● Your instructions:
Out of the material that follows, write out exactly the lines from the line with "fun i => setInd ((Fin.cons" to the line with "have ha : ∀", both ends included, and no others.
== == ==
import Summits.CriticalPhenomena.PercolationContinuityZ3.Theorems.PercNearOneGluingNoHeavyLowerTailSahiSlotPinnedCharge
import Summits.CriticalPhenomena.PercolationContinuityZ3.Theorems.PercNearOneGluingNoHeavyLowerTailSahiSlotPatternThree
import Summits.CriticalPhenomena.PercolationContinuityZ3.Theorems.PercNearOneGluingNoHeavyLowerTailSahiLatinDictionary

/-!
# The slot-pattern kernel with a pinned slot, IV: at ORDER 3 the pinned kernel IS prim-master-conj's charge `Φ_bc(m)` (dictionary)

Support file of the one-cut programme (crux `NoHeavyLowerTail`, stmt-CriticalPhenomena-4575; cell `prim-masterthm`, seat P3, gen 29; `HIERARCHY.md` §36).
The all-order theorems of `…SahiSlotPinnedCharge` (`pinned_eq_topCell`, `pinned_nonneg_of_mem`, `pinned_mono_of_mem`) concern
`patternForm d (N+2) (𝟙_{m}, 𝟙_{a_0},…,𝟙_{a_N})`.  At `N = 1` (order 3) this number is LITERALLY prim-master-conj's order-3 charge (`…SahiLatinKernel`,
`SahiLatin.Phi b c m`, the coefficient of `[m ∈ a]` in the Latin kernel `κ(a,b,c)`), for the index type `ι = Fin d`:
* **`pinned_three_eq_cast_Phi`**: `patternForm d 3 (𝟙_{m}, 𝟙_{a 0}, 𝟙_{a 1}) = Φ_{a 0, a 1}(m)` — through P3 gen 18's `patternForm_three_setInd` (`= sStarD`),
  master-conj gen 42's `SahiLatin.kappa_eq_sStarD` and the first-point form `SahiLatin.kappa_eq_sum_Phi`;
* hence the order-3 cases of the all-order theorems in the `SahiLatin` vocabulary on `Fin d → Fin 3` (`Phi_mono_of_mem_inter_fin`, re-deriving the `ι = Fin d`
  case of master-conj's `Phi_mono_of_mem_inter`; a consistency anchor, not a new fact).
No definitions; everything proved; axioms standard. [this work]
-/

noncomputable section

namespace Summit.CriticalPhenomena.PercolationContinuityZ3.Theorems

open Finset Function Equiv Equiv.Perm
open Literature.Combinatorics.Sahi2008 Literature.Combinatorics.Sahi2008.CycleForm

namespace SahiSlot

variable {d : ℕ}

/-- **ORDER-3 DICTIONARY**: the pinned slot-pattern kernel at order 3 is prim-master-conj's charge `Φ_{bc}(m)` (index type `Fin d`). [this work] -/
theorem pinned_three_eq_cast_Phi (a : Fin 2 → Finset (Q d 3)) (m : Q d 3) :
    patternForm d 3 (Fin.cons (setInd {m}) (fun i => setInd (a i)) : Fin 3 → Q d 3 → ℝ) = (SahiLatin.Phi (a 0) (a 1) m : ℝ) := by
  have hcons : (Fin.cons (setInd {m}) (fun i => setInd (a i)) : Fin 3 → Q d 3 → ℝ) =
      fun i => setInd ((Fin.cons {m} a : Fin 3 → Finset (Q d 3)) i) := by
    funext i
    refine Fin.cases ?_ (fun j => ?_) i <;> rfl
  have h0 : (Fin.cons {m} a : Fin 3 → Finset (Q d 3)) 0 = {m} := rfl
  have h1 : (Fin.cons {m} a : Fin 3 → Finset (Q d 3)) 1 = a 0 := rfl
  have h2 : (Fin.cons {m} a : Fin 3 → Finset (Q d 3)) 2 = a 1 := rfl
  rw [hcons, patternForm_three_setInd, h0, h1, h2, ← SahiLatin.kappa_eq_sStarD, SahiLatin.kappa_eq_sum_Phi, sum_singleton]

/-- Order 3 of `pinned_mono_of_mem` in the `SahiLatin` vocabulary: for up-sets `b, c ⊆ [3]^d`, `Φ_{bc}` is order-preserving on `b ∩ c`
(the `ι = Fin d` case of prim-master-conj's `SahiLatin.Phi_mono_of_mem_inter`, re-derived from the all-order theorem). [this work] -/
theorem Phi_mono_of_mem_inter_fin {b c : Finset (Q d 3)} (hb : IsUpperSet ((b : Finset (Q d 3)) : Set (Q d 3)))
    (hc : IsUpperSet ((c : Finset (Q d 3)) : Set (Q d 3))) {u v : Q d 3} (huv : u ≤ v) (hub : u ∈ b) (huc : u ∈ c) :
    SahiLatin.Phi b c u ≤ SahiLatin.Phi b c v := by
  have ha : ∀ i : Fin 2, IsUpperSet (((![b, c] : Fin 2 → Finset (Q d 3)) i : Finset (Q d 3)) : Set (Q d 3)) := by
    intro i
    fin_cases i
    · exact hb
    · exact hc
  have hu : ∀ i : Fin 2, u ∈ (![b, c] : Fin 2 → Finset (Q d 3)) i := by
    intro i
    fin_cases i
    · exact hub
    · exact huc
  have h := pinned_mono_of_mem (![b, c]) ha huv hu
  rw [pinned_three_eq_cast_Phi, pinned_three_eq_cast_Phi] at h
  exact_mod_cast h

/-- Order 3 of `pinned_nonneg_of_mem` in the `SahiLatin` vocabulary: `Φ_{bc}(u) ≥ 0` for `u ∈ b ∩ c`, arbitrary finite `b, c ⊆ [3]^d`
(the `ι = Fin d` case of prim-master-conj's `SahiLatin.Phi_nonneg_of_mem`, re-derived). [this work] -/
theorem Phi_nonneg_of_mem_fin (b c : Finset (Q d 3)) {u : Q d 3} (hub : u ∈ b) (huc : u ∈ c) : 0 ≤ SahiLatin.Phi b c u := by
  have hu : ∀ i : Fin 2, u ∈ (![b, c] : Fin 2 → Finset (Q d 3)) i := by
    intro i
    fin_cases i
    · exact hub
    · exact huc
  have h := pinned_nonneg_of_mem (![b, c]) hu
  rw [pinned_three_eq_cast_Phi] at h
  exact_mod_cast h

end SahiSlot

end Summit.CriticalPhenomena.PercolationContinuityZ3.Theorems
== == ==
● Answer to the problem:
      fun i => setInd ((Fin.cons {m} a : Fin 3 → Finset (Q d 3)) i) := by
    funext i
    refine Fin.cases ?_ (fun j => ?_) i <;> rfl
  have h0 : (Fin.cons {m} a : Fin 3 → Finset (Q d 3)) 0 = {m} := rfl
  have h1 : (Fin.cons {m} a : Fin 3 → Finset (Q d 3)) 1 = a 0 := rfl
  have h2 : (Fin.cons {m} a : Fin 3 → Finset (Q d 3)) 2 = a 1 := rfl
  rw [hcons, patternForm_three_setInd, h0, h1, h2, ← SahiLatin.kappa_eq_sStarD, SahiLatin.kappa_eq_sum_Phi, sum_singleton]

/-- Order 3 of `pinned_mono_of_mem` in the `SahiLatin` vocabulary: for up-sets `b, c ⊆ [3]^d`, `Φ_{bc}` is order-preserving on `b ∩ c`
(the `ι = Fin d` case of prim-master-conj's `SahiLatin.Phi_mono_of_mem_inter`, re-derived from the all-order theorem). [this work] -/
theorem Phi_mono_of_mem_inter_fin {b c : Finset (Q d 3)} (hb : IsUpperSet ((b : Finset (Q d 3)) : Set (Q d 3)))
    (hc : IsUpperSet ((c : Finset (Q d 3)) : Set (Q d 3))) {u v : Q d 3} (huv : u ≤ v) (hub : u ∈ b) (huc : u ∈ c) :
    SahiLatin.Phi b c u ≤ SahiLatin.Phi b c v := by
  have ha : ∀ i : Fin 2, IsUpperSet (((![b, c] : Fin 2 → Finset (Q d 3)) i : Finset (Q d 3)) : Set (Q d 3)) := by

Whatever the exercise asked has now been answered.